[TASK]:
Write out exactly what each line says, starting with the first line below and ending on the one with "for the named".

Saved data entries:
*-*-*

import Literature.Probability.Percolation.CutBlocksFaces
import HarnessLib

/-!
# Counting the landing legs across the upper faces off the bad event

Topic `Probability/Percolation`.  Support file (definitions and proofs, no named fact) for the named
fact `SchrammSmirnov2011_thm_1_7` (the landing count of the proof of Prop. 4.1, Ann. Probab. 39
(2011), §4): an UPWARD LANDING LEG of the collar exploration of `CutBlocks.zones` is a collar site
`y ∈ 𝒪` whose lower neighbour `y - e₁` is a tube site and whose leg `{y, y - e₁}` has a wet face.
The lower neighbour then lies in the top row of a tube block `z` with non-tube upper neighbour, i.e.
`y` sits on the first collar row over the upper face `z` (`exists_upFace_of_leg`); off the total bad
event `badAll`, its column is more than `w₀` away from the face ends (no corner hub vertex), hence a
landing column of the face (`landingAt_of_leg_up`, via `landingAt_map_of_leg` in a small clean
window), so that the upward landing legs number at most `Σ_{upper faces} faceN`
(`card_legsUp_le`).  The other three directions are symmetric.

## References

* O. Schramm, S. Smirnov, *On the scaling limits of planar percolation*, Ann. Probab. 39 (2011)
  1768–1814, arXiv:1101.5820, §4, proof of Prop. 4.1. [SchrammSmirnov2011]
-/

noncomputable section

open MeasureTheory Set Metric Finset
open Literature.Probability.LatticeModels
open scoped Classical

namespace Literature.Probability.Percolation

namespace CutBlocks

open Seeded Seeded.CollarDatum

variable {s : ℝ} {α : Set ℂ} {δ : ℝ} {hs : 0 < s} {hδ : 0 < δ} {hα : Bornology.IsBounded α} {𝒵 : Seeded.Zones}

/-- The unit vector `e₁`. [folklore] -/
abbrev e1 : Site 2 := Pi.single 1 1

/-- **Upward landing legs** (by their collar endpoint): `y ∈ K ∩ 𝒪`, `y - e₁ ∈ N`, and the leg
`{y, y - e₁}` has a wet face. [cite: SchrammSmirnov2011, §4, proof of Prop. 4.1 (the legs of the interfaces on β')] -/
def legsUp (𝒵 : Seeded.Zones) (ω : BondConfig (Site 2)) : Finset (Site 2) :=
  𝒵.K.filter fun y => y - e1 ∈ 𝒵.N ∧
    Seeded.OReach 𝒵.collar.seeds (Seeded.examined 𝒵.collar.seeds ω) ω y ∧
    ∃ f, IsFaceOf f s(y, y - e1) ∧ Seeded.DReach 𝒵.collar.seeds (Seeded.examined 𝒵.collar.seeds ω) ω f

/-- **The face of an upward leg**: the tube site below sits in the top row of an upper face `z`,
the collar site on its first collar row, in the columns of the block. [folklore] -/
theorem exists_upFace_of_leg (h𝒵 : Compat hs hδ hα 𝒵) (hδs : δ ≤ s) {y : Site 2} (hyK : y ∈ 𝒵.K) (hn : y - e1 ∈ 𝒵.N) :
    ∃ z ∈ upFaces hs hα, y 1 = firstRow s δ z.2 ∧ s * z.1 ≤ δ * y 0 ∧ δ * y 0 ≤ s * (z.1 + 1) := by
  rw [h𝒵.N_eq, mem_zones_N] at hn
  obtain ⟨z, hz, hnb⟩ := hn
  obtain ⟨h1, h2, h3, h4⟩ := hnb
  simp only [meshPoint_re, meshPoint_im, Pi.sub_apply] at h1 h2 h3 h4
  simp at h1 h2 h3 h4
  have hyN : y ∉ Nset s α δ := fun h => h𝒵.not_mem_N_of_mem_K hyK ((mem_zones_N hs hδ hα).2 h)
  -- `y` is not in block `z`: so it is above the top edge
  have htop : s * (z.2 + 1) < δ * y 1 := by
    by_contra h
    push Not at h
    exact hyN ⟨z, hz, by
      simp only [block, mem_setOf_eq, meshPoint_re, meshPoint_im]
      exact ⟨h1, h2, by linarith, h⟩⟩
  -- the block above is not a tube block
  have hup : (z.1, z.2 + 1) ∉ tubeBlocks s α := fun h =>
    hyN ⟨_, h, by
      simp only [block, mem_setOf_eq, meshPoint_re, meshPoint_im]
      push_cast
      exact ⟨h1, h2, htop.le, by linarith⟩⟩
  refine ⟨z, ?_, ?_, h1, h2⟩
  · rw [upFaces, Finset.mem_filter, mem_tubeFinset]; exact ⟨hz, hup⟩
  · -- `y 1 - 1 = ⌊s (z₂+1)/δ⌋`
    rw [firstRow]
    have : ⌊s * (z.2 + 1) / δ⌋ = y 1 - 1 := by
      rw [Int.floor_eq_iff, div_lt_iff₀ hδ, le_div_iff₀ hδ]
      push_cast
      constructor <;> linarith
    omega

/-- In the frame of the upper face, the collar site of the leg is `(y 0, 0)` and the tube site `(y 0, -1)`. [folklore] -/
theorem frameUp_leg {y : Site 2} {z : ℤ × ℤ} (hy : y 1 = firstRow s δ z.2) :
    (frameUp s δ z).σ y = ![y 0, 0] ∧ (frameUp s δ z).σ (y - e1) = ![y 0, -1] := by
  constructor
  · rw [frameUp, downShift_apply]; funext k; fin_cases k <;> simp [hy]
  · rw [frameUp, downShift_apply]; funext k; fin_cases k <;> simp [hy]; ring

/-- The column of a leg lies within one of the face columns. [folklore] -/
theorem faceA_sub_one_le {z : ℤ × ℤ} {x : ℤ} (hδ : 0 < δ) (h1 : s * z.1 ≤ δ * x) (h2 : δ * x ≤ s * (z.1 + 1)) :
    faceA s δ z.1 - 1 ≤ x ∧ x ≤ faceB s δ z.1 + 1 := by
  constructor
  · rw [faceA]
    have : ⌊s * z.1 / δ⌋ ≤ x := Int.floor_le_iff.2 (by rw [div_lt_iff₀ hδ]; nlinarith)
    omega
  · rw [faceB]
    have : x ≤ ⌈s * (z.1 + 1) / δ⌉ := Int.le_ceil_iff.2 (by rw [lt_div_iff₀ hδ]; nlinarith)
    omega

/-- **Off the bad event an upward leg is a landing column of its face.** [cite: SchrammSmirnov2011, §4, proof of Prop. 4.1] -/
theorem landingAt_of_leg_up (h8 : 8 * δ ≤ s) {w₀ m : ℕ} (hw₀ : 2 ≤ w₀) {ω : BondConfig (Site 2)}
    (h𝒵 : Compat hs hδ hα 𝒵) (hω : ω ∉ badAll hs hα δ 𝒵 w₀ m) {y : Site 2} (hy : y ∈ legsUp 𝒵 ω) {z : ℤ × ℤ} (hz : z ∈ upFaces hs hα)
    (hy1 : y 1 = firstRow s δ z.2) (hc1 : s * z.1 ≤ δ * y 0) (hc2 : δ * y 0 ≤ s * (z.1 + 1)) :
    faceA s δ z.1 ≤ y 0 ∧ y 0 ≤ faceB s δ z.1 ∧
      (𝒵.collar.map (frameUp s δ z)).LandingAt ((frameUp s δ z).relabel ω) (y 0) := by
  rw [legsUp, Finset.mem_filter] at hy
  obtain ⟨hyK, hnN, hO, f, hf, hD⟩ := hy
  obtain ⟨hσy, hσn⟩ := frameUp_leg (s := s) (δ := δ) hy1
  obtain ⟨hA, hB⟩ := faceA_sub_one_le (s := s) hδ hc1 hc2
  -- no corner hub vertex: the column is more than `w₀` from the ends
  have hnot : ω ∉ 𝒵.collar.badFace (frameUp s δ z) (faceA s δ z.1) (faceB s δ z.1) w₀ m := by
    intro h
    apply hω
    unfold badAll
    exact Or.inl (Or.inl (Or.inl (Set.mem_biUnion (Finset.mem_coe.2 hz) h)))
  have hO' : Seeded.OReach (𝒵.collar.map (frameUp s δ z)).seeds
      (Seeded.examined (𝒵.collar.map (frameUp s δ z)).seeds ((frameUp s δ z).relabel ω)) ((frameUp s δ z).relabel ω) ![y 0, 0] := by
    rw [map_seeds, ← hσy]
    exact ((frameUp s δ z).oReach_examined_map_iff _ ω y).2 hO
  have hfarA : w₀ < |y 0 - faceA s δ z.1| := by
    by_contra h
    push Not at h
    exact hnot (Or.inl (Or.inl ⟨y 0, h, hO'⟩))
  have hfarB : w₀ < |y 0 - faceB s δ z.1| := by
    by_contra h
    push Not at h
    exact hnot (Or.inl (Or.inr ⟨y 0, h, hO'⟩))
  have hxA : faceA s δ z.1 + w₀ < y 0 := by
    rw [lt_abs] at hfarA; rcases hfarA with h | h <;> omega
  have hxB : y 0 + w₀ < faceB s δ z.1 := by
    rw [lt_abs] at hfarB; rcases hfarB with h | h <;> omega
  refine ⟨by omega, by omega, ?_⟩
  -- a small clean window around the column
  have hW : (𝒵.collar.map (frameUp s δ z)).CleanWindow (y 0) 0 0 :=
    h𝒵.cleanWindow (cleanWindow_of_wallFace_fit hs hδ hα h8 (wallFace_of_mem_upFaces hz) (by omega) (by omega))
  exact landingAt_map_of_leg hW (by push_cast; omega) (by push_cast; omega) hσy hσn hO hf hD

/-- The landing columns of a face, as a finite set. [folklore] -/
def landCols (𝒞 : CollarDatum) (ψ : LatticeSym) (a b : ℤ) (ω : BondConfig (Site 2)) : Finset ℤ :=
  (Finset.Icc a b).filter fun x => (𝒞.map ψ).LandingAt (ψ.relabel ω) x

/-- The landing columns are landings of the face. [folklore] -/
theorem coe_landCols_subset (𝒞 : CollarDatum) (ψ : LatticeSym) (a b : ℤ) (ω : BondConfig (Site 2)) :
    (↑(landCols 𝒞 ψ a b ω) : Set ℤ) ⊆ 𝒞.faceLandings ψ a b ω := by
  intro x hx
  rw [Finset.mem_coe, landCols, Finset.mem_filter, Finset.mem_Icc] at hx
  exact ⟨hx.1.1, hx.1.2, hx.2⟩

/-- **The upward landing legs are few off the bad event.** [cite: SchrammSmirnov2011, §4, proof of Prop. 4.1 (the number of bays is bounded off the small-bay event)] -/
theorem card_legsUp_le (h8 : 8 * δ ≤ s) {w₀ m : ℕ} (hw₀ : 2 ≤ w₀) (hm : 2 ≤ m) {ω : BondConfig (Site 2)}
    (h𝒵 : Compat hs hδ hα 𝒵) (hω : ω ∉ badAll hs hα δ 𝒵 w₀ m) :
    (legsUp 𝒵 ω).card ≤ ∑ z ∈ upFaces hs hα, faceN (faceA s δ z.1) (faceB s δ z.1) w₀ m := by
  have hδs : δ ≤ s := by linarith
  -- the face of each leg
  have hface : ∀ y ∈ legsUp 𝒵 ω, ∃ z ∈ upFaces hs hα, y 1 = firstRow s δ z.2 ∧ s * z.1 ≤ δ * y 0 ∧ δ * y 0 ≤ s * (z.1 + 1) := by
    intro y hy
    have hy' := hy
    rw [legsUp, Finset.mem_filter] at hy'
    exact exists_upFace_of_leg h𝒵 hδs hy'.1 hy'.2.1
  choose! zOf hzOf using hface
  -- the target: pairs (face, landing column)
  set T : Finset (Σ _ : ℤ × ℤ, ℤ) := (upFaces hs hα).sigma fun z =>
    landCols 𝒵.collar (frameUp s δ z) (faceA s δ z.1) (faceB s δ z.1) ω with hT
  have hmaps : ∀ y ∈ legsUp 𝒵 ω, (⟨zOf y, y 0⟩ : Σ _ : ℤ × ℤ, ℤ) ∈ T := by
    intro y hy
    obtain ⟨hz, hy1, hc1, hc2⟩ := hzOf y hy
    obtain ⟨hA, hB, hland⟩ := landingAt_of_leg_up h8 hw₀ h𝒵 hω hy hz hy1 hc1 hc2
    rw [hT, Finset.mem_sigma]
    exact ⟨hz, by rw [landCols, Finset.mem_filter, Finset.mem_Icc]; exact ⟨⟨hA, hB⟩, hland⟩⟩
  have hinj : Set.InjOn (fun y => (⟨zOf y, y 0⟩ : Σ _ : ℤ × ℤ, ℤ)) ↑(legsUp 𝒵 ω) := by
    intro y hy y' hy' h
    simp only [Sigma.mk.injEq, heq_eq_eq] at h
    obtain ⟨hzz, h0⟩ := h
    have h1 : y 1 = y' 1 := by rw [(hzOf y hy).2.1, (hzOf y' hy').2.1, hzz]
    funext k; fin_cases k
    · exact h0
    · exact h1
  calc (legsUp 𝒵 ω).card ≤ T.card := Finset.card_le_card_of_injOn _ hmaps hinj
    _ = ∑ z ∈ upFaces hs hα, (landCols 𝒵.collar (frameUp s δ z) (faceA s δ z.1) (faceB s δ z.1) ω).card := by
        rw [hT, Finset.card_sigma]
    _ ≤ ∑ z ∈ upFaces hs hα, faceN (faceA s δ z.1) (faceB s δ z.1) w₀ m := by
        refine Finset.sum_le_sum fun z hz => card_landings_le_of_not_bad hm ?_ (coe_landCols_subset _ _ _ _ _)
        intro h
        apply hω
        unfold badAll
        exact Or.inl (Or.inl (Or.inl (Set.mem_biUnion (Finset.mem_coe.2 hz) h)))

end CutBlocks

end Literature.Probability.Percolation

end
import Summits.BirchSwinnertonDyer.BirchSwinnertonDyer.Theorems.TwoAdicConverseModFourTraceOneTwoTorsionPoint
import Mathlib.NumberTheory.LegendreSymbol.Basic
import HarnessLib

/-!
# Route `TwoAdicConverse` (rung S3), crux `OrdLambdaHalfAtTwo` (item 19556), card `mod-four-redei-layer-two` — lemma K0 in
# LEGENDRE-SYMBOL form: `2a_ℓ ≡ 2ℓ + 1 + (B/ℓ) + (Δ/ℓ) − (BΔ/ℓ) (mod 8)`, and the newform-coefficient reading

Cell `bsd-2adic`, seat `bsd-2adic-conv-1` (GEN 21). THEOREMS ONLY — no named fact, no definition, nothing conditional. Sequel of
`TwoAdicConverseModFourTraceOneTwoTorsionPoint` (K0: `4 ∣ ℓ + 1 − a_ℓ ⟺ (B/ℓ) = 1 ∨ (Δ/ℓ) = 1`). The card's lever reads the
mod-`4` Hecke eigensystem of a curve with ONE rational point of order `2` as «`a_ℓ ≡ ℓ + 1 − 2·e_B(ℓ)·e_d(ℓ) (mod 4)` … the
product `e_B·e_d` is the Frobenius shadow of the cup product `χ_B ∪ χ_d`»; here that is made a CLOSED FORMULA in Mathlib's
`legendreSym`, the currency a Stickelberger-type comparison (the card's K2/K3, NOT touched here) would consume:

* `not_dvd_twoIsogenyDiscrClass_of_hasRationalTwoTorsionX` — `ℓ ∤ B = 3m² + 2b₂m + 8b₄` at an odd good prime (`B/16` is the
  `b`-coefficient of the elliptic normal form `y² = x³ + ax² + bx` of `W̃/𝔽_ℓ`), so `(B/ℓ), (Δ/ℓ) ∈ {±1}`;
* `two_mul_frobeniusTrace_modEq_eight_of_hasRationalTwoTorsionX` — **`2·a_ℓ ≡ 2ℓ + 1 + (B/ℓ) + (Δ/ℓ) − (BΔ/ℓ) (mod 8)`**,
  i.e. `a_ℓ ≡ ℓ + ε(ℓ) (mod 4)` with `ε = (1 + χ_B + χ_Δ − χ_Bχ_Δ)/2 ∈ {±1}` (`= −1` exactly at the doubly-inert primes);
* `frobeniusTrace_modEq_four_of_hasRationalTwoTorsionX` — the same as `a_ℓ ≡ ℓ + 1 − (1 − (B/ℓ))(1 − (Δ/ℓ))/2 (mod 4)`
  (the card's `ℓ + 1 − 2·e_B·e_Δ`, `e_c = (1 − (c/ℓ))/2`);
* `exists_cuspCoeff_eq_of_hasRationalTwoTorsionX` — for any newform `f` of `W` (`IsNewformOf W f`):
  `a_ℓ(f) = ℓ + ε(ℓ) + 4j`, `j ∈ ℤ` — the mod-`4` eigensystem on the good Hecke operators `T_ℓ`, `ℓ ∤ 2N`.

HONEST FRAMING: elementary consequences of K0; nothing about `λ`-invariants, modular symbols or BSD is claimed; items 19556 / 19218
stay OPEN; BSD is not proved by any of this. PARTITION (D-0054): none — RANK axis (S3).

References: A. W. Knapp, *Elliptic Curves* (1992), Thm. 4.2 [Knapp1993]; J. H. Silverman, *AEC* (2009), X.4.9, V.2.3.1
[SilvermanAEC2009]; B. Mazur, Publ. IHÉS 47 (1977), II.§9, II.§14 (the Eisenstein prime `2`) [Mazur1977].
-/

set_option linter.dupNamespace false
set_option autoImplicit false

noncomputable section

open scoped Classical
open WeierstrassCurve Literature.NumberTheory.EllipticCurves Literature.NumberTheory.EllipticCurves.Greenberg1999
  Literature.NumberTheory.EllipticCurves.ModularForms

namespace Summit.BirchSwinnertonDyer.BirchSwinnertonDyer.Theorems.TwoAdicTwistConverse

variable (W : WeierstrassCurve ℚ) [W.IsElliptic] [W.IsGloballyMinimal] (ℓ : ℕ) [Fact ℓ.Prime]

omit [W.IsElliptic] in
/-- **`ℓ ∤ B`**: at an odd good prime `ℓ` of a globally minimal `W/ℚ` with a rational point of order `2` (abscissa `x`,
`m = 4x`), the integer `B = 3m² + 2b₂m + 8b₄` (square class of the discriminant of `E/⟨P⟩`) is prime to `ℓ` — it is `16b` for
the ELLIPTIC normal form `y² = x³ + ax² + bx` of the reduction. [cite: SilvermanAEC2009, X.4.9 (b ≠ 0)] -/
theorem not_dvd_twoIsogenyDiscrClass_of_hasRationalTwoTorsionX (hℓ : ℓ ≠ 2) (hgood : W.HasGoodReductionAtPrime ℓ)
    {x : ℚ} (hx : HasRationalTwoTorsionX W x) {m : ℤ} (hm : (m : ℚ) = 4 * x) :
    ¬ (ℓ : ℤ) ∣ 3 * m ^ 2 + 2 * (integralModelInt W).b₂ * m + 8 * (integralModelInt W).b₄ := by
  obtain ⟨V, hNF, hVE, -, hb, -, -⟩ := exists_twoTorsionNF_reduction W ℓ hℓ hgood hx hm
  rw [← ZMod.intCast_zmod_eq_zero_iff_dvd, ← hb]
  have h16 : (16 : ZMod ℓ) ≠ 0 := by
    rw [show (16 : ZMod ℓ) = 2 ^ 4 by norm_num]; exact pow_ne_zero _ (two_ne_zero' V)
  exact mul_ne_zero h16 (a₄_ne_zero V)

/-- **K0 in Legendre symbols: `2·a_ℓ ≡ 2ℓ + 1 + (B/ℓ) + (Δ/ℓ) − (BΔ/ℓ) (mod 8)`** for a globally minimal `W/ℚ` with ONE
rational point of order `2` (abscissa `x`, `m = 4x`, `B = 3m² + 2b₂m + 8b₄`, `Δ` the minimal discriminant) at every odd good
prime `ℓ`. Equivalently `a_ℓ ≡ ℓ + ε(ℓ) (mod 4)` with `ε = (1 + χ_B + χ_Δ − χ_Bχ_Δ)/2`, which is `+1` unless `B` and `Δ`
are both non-residues mod `ℓ`, when it is `−1`. (Case check of K0: `a_ℓ ≡ ℓ + 1` if `(B/ℓ) = 1` or `(Δ/ℓ) = 1`, else
`a_ℓ ≡ ℓ − 1`.) [cite: Knapp1993, Thm. 4.2] [cite: SilvermanAEC2009, X.4.9 and V.2.3.1] -/
theorem two_mul_frobeniusTrace_modEq_eight_of_hasRationalTwoTorsionX (hℓ : ℓ ≠ 2)
    (hgood : W.HasGoodReductionAtPrime ℓ) {x : ℚ} (hx : HasRationalTwoTorsionX W x) {m : ℤ}
    (hm : (m : ℚ) = 4 * x) :
    2 * W.frobeniusTrace ℓ ≡ 2 * ℓ + 1 +
      legendreSym ℓ (3 * m ^ 2 + 2 * (integralModelInt W).b₂ * m + 8 * (integralModelInt W).b₄) +
      legendreSym ℓ (minimalDiscriminantInt W) -
      legendreSym ℓ ((3 * m ^ 2 + 2 * (integralModelInt W).b₂ * m + 8 * (integralModelInt W).b₄) *
        minimalDiscriminantInt W) [ZMOD 8] := by
  set B : ℤ := 3 * m ^ 2 + 2 * (integralModelInt W).b₂ * m + 8 * (integralModelInt W).b₄ with hB
  have hB0 : (B : ZMod ℓ) ≠ 0 := by
    rw [Ne, ZMod.intCast_zmod_eq_zero_iff_dvd]
    exact not_dvd_twoIsogenyDiscrClass_of_hasRationalTwoTorsionX W ℓ hℓ hgood hx hm
  have hΔ0 : (minimalDiscriminantInt W : ZMod ℓ) ≠ 0 := by
    rw [Ne, ZMod.intCast_zmod_eq_zero_iff_dvd]
    exact not_dvd_minimalDiscriminantInt_of_hasGoodReductionAtPrime' W ℓ hgood
  rw [legendreSym.mul]
  have hK0 := four_dvd_succ_sub_frobeniusTrace_iff_of_hasRationalTwoTorsionX W ℓ hℓ hgood hx hm
  rw [← hB] at hK0
  rw [Int.modEq_iff_dvd]
  rcases legendreSym.eq_one_or_neg_one ℓ hB0 with hsB | hsB <;>
    rcases legendreSym.eq_one_or_neg_one ℓ hΔ0 with hsΔ | hsΔ <;> rw [hsB, hsΔ]
  · obtain ⟨j, hj⟩ := hK0.mpr (Or.inl ((legendreSym.eq_one_iff ℓ hB0).mp hsB))
    exact ⟨j, by linear_combination 2 * hj⟩
  · obtain ⟨j, hj⟩ := hK0.mpr (Or.inl ((legendreSym.eq_one_iff ℓ hB0).mp hsB))
    exact ⟨j, by linear_combination 2 * hj⟩
  · obtain ⟨j, hj⟩ := hK0.mpr (Or.inr ((legendreSym.eq_one_iff ℓ hΔ0).mp hsΔ))
    exact ⟨j, by linear_combination 2 * hj⟩
  · obtain ⟨j, hj⟩ := four_dvd_pred_sub_frobeniusTrace_of_not_isSquare W ℓ hℓ hgood hx hm
      ((legendreSym.eq_neg_one_iff ℓ).mp hsB) ((legendreSym.eq_neg_one_iff ℓ).mp hsΔ)
    exact ⟨j, by linear_combination 2 * hj⟩

/-- **The card's wording: `a_ℓ ≡ ℓ + 1 − 2·e_B(ℓ)·e_Δ(ℓ) (mod 4)`** with `e_c(ℓ) = [c is a non-residue mod ℓ] =
(1 − (c/ℓ))/2`, i.e. `4 ∣ ℓ + 1 − (1 − (B/ℓ))·(1 − (Δ/ℓ))/2 − a_ℓ` (the integer division is exact: the product is `0` or
`4`). [cite: Knapp1993, Thm. 4.2] -/
theorem frobeniusTrace_modEq_four_of_hasRationalTwoTorsionX (hℓ : ℓ ≠ 2)
    (hgood : W.HasGoodReductionAtPrime ℓ) {x : ℚ} (hx : HasRationalTwoTorsionX W x) {m : ℤ}
    (hm : (m : ℚ) = 4 * x) :
    W.frobeniusTrace ℓ ≡ ℓ + 1 -
      (1 - legendreSym ℓ (3 * m ^ 2 + 2 * (integralModelInt W).b₂ * m + 8 * (integralModelInt W).b₄)) *
        (1 - legendreSym ℓ (minimalDiscriminantInt W)) / 2 [ZMOD 4] := by
  set B : ℤ := 3 * m ^ 2 + 2 * (integralModelInt W).b₂ * m + 8 * (integralModelInt W).b₄ with hB
  have hB0 : (B : ZMod ℓ) ≠ 0 := by
    rw [Ne, ZMod.intCast_zmod_eq_zero_iff_dvd]
    exact not_dvd_twoIsogenyDiscrClass_of_hasRationalTwoTorsionX W ℓ hℓ hgood hx hm
  have hΔ0 : (minimalDiscriminantInt W : ZMod ℓ) ≠ 0 := by
    rw [Ne, ZMod.intCast_zmod_eq_zero_iff_dvd]
    exact not_dvd_minimalDiscriminantInt_of_hasGoodReductionAtPrime' W ℓ hgood
  have h8 := two_mul_frobeniusTrace_modEq_eight_of_hasRationalTwoTorsionX W ℓ hℓ hgood hx hm
  rw [← hB, legendreSym.mul] at h8
  obtain ⟨k, hk⟩ := Int.modEq_iff_dvd.mp h8
  rw [Int.modEq_iff_dvd]
  rcases legendreSym.eq_one_or_neg_one ℓ hB0 with hsB | hsB <;>
    rcases legendreSym.eq_one_or_neg_one ℓ hΔ0 with hsΔ | hsΔ <;> rw [hsB, hsΔ] at hk ⊢ <;> norm_num at hk ⊢ <;>
    exact ⟨k, by omega⟩

/-- **The mod-`4` Hecke eigensystem of the newform**: for any newform `f` attached to `W` (`IsNewformOf W f`: `a_n(f) = a_n(E)`),
its `ℓ`-th Fourier coefficient at an odd good prime is `a_ℓ(f) = ℓ + ε(ℓ) + 4j` for some `j ∈ ℤ`, where
`2ε(ℓ) = 1 + (B/ℓ) + (Δ/ℓ) − (BΔ/ℓ)` (`ε(ℓ) = ±1`) — the input shape of a Stickelberger-type comparison at `2` (card K2/K3,
not formalised). [cite: Knapp1993, Thm. 4.2] [cite: SilvermanAEC2009, V.2.3.1 and Exercise 8.19(a)] -/
theorem exists_cuspCoeff_eq_of_hasRationalTwoTorsionX {N : ℕ} [NeZero N] {f : CuspForm (CongruenceSubgroup.Gamma0 N) 2}
    (hf : IsNewformOf W f) (hℓ : ℓ ≠ 2) (hgood : W.HasGoodReductionAtPrime ℓ) {x : ℚ}
    (hx : HasRationalTwoTorsionX W x) {m : ℤ} (hm : (m : ℚ) = 4 * x) :
    ∃ j : ℤ, cuspCoeff f ℓ = (((ℓ : ℤ) +
      (1 + legendreSym ℓ (3 * m ^ 2 + 2 * (integralModelInt W).b₂ * m + 8 * (integralModelInt W).b₄) +
        legendreSym ℓ (minimalDiscriminantInt W) -
        legendreSym ℓ ((3 * m ^ 2 + 2 * (integralModelInt W).b₂ * m + 8 * (integralModelInt W).b₄) *
          minimalDiscriminantInt W)) / 2 + 4 * j : ℤ) : ℂ) := by
  set B : ℤ := 3 * m ^ 2 + 2 * (integralModelInt W).b₂ * m + 8 * (integralModelInt W).b₄ with hB
  have hB0 : (B : ZMod ℓ) ≠ 0 := by
    rw [Ne, ZMod.intCast_zmod_eq_zero_iff_dvd]
    exact not_dvd_twoIsogenyDiscrClass_of_hasRationalTwoTorsionX W ℓ hℓ hgood hx hm
  have hΔ0 : (minimalDiscriminantInt W : ZMod ℓ) ≠ 0 := by
    rw [Ne, ZMod.intCast_zmod_eq_zero_iff_dvd]
    exact not_dvd_minimalDiscriminantInt_of_hasGoodReductionAtPrime' W ℓ hgood
  have h8 := two_mul_frobeniusTrace_modEq_eight_of_hasRationalTwoTorsionX W ℓ hℓ hgood hx hm
  rw [← hB, legendreSym.mul] at h8
  obtain ⟨k, hk⟩ := Int.modEq_iff_dvd.mp h8
  have hint : ∃ j : ℤ, W.frobeniusTrace ℓ = (ℓ : ℤ) + (1 + legendreSym ℓ B +
      legendreSym ℓ (minimalDiscriminantInt W) - legendreSym ℓ B * legendreSym ℓ (minimalDiscriminantInt W)) / 2 +
      4 * j := by
    rcases legendreSym.eq_one_or_neg_one ℓ hB0 with hsB | hsB <;>
      rcases legendreSym.eq_one_or_neg_one ℓ hΔ0 with hsΔ | hsΔ <;> rw [hsB, hsΔ] at hk ⊢ <;> norm_num at hk ⊢ <;>
      exact ⟨-k, by omega⟩
  obtain ⟨j, hj⟩ := hint
  refine ⟨j, ?_⟩
  rw [hf.2 ℓ, W.LFunction_apply_prime_eq_frobeniusTrace ℓ hgood, hj, legendreSym.mul]

end Summit.BirchSwinnertonDyer.BirchSwinnertonDyer.Theorems.TwoAdicTwistConverse

end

*-*-*

[SOLUTION]:
import Literature.Probability.Percolation.CutBlocksFaces
import HarnessLib

/-!
# Counting the landing legs across the upper faces off the bad event

Topic `Probability/Percolation`.  Support file (definitions and proofs, no named fact) for the named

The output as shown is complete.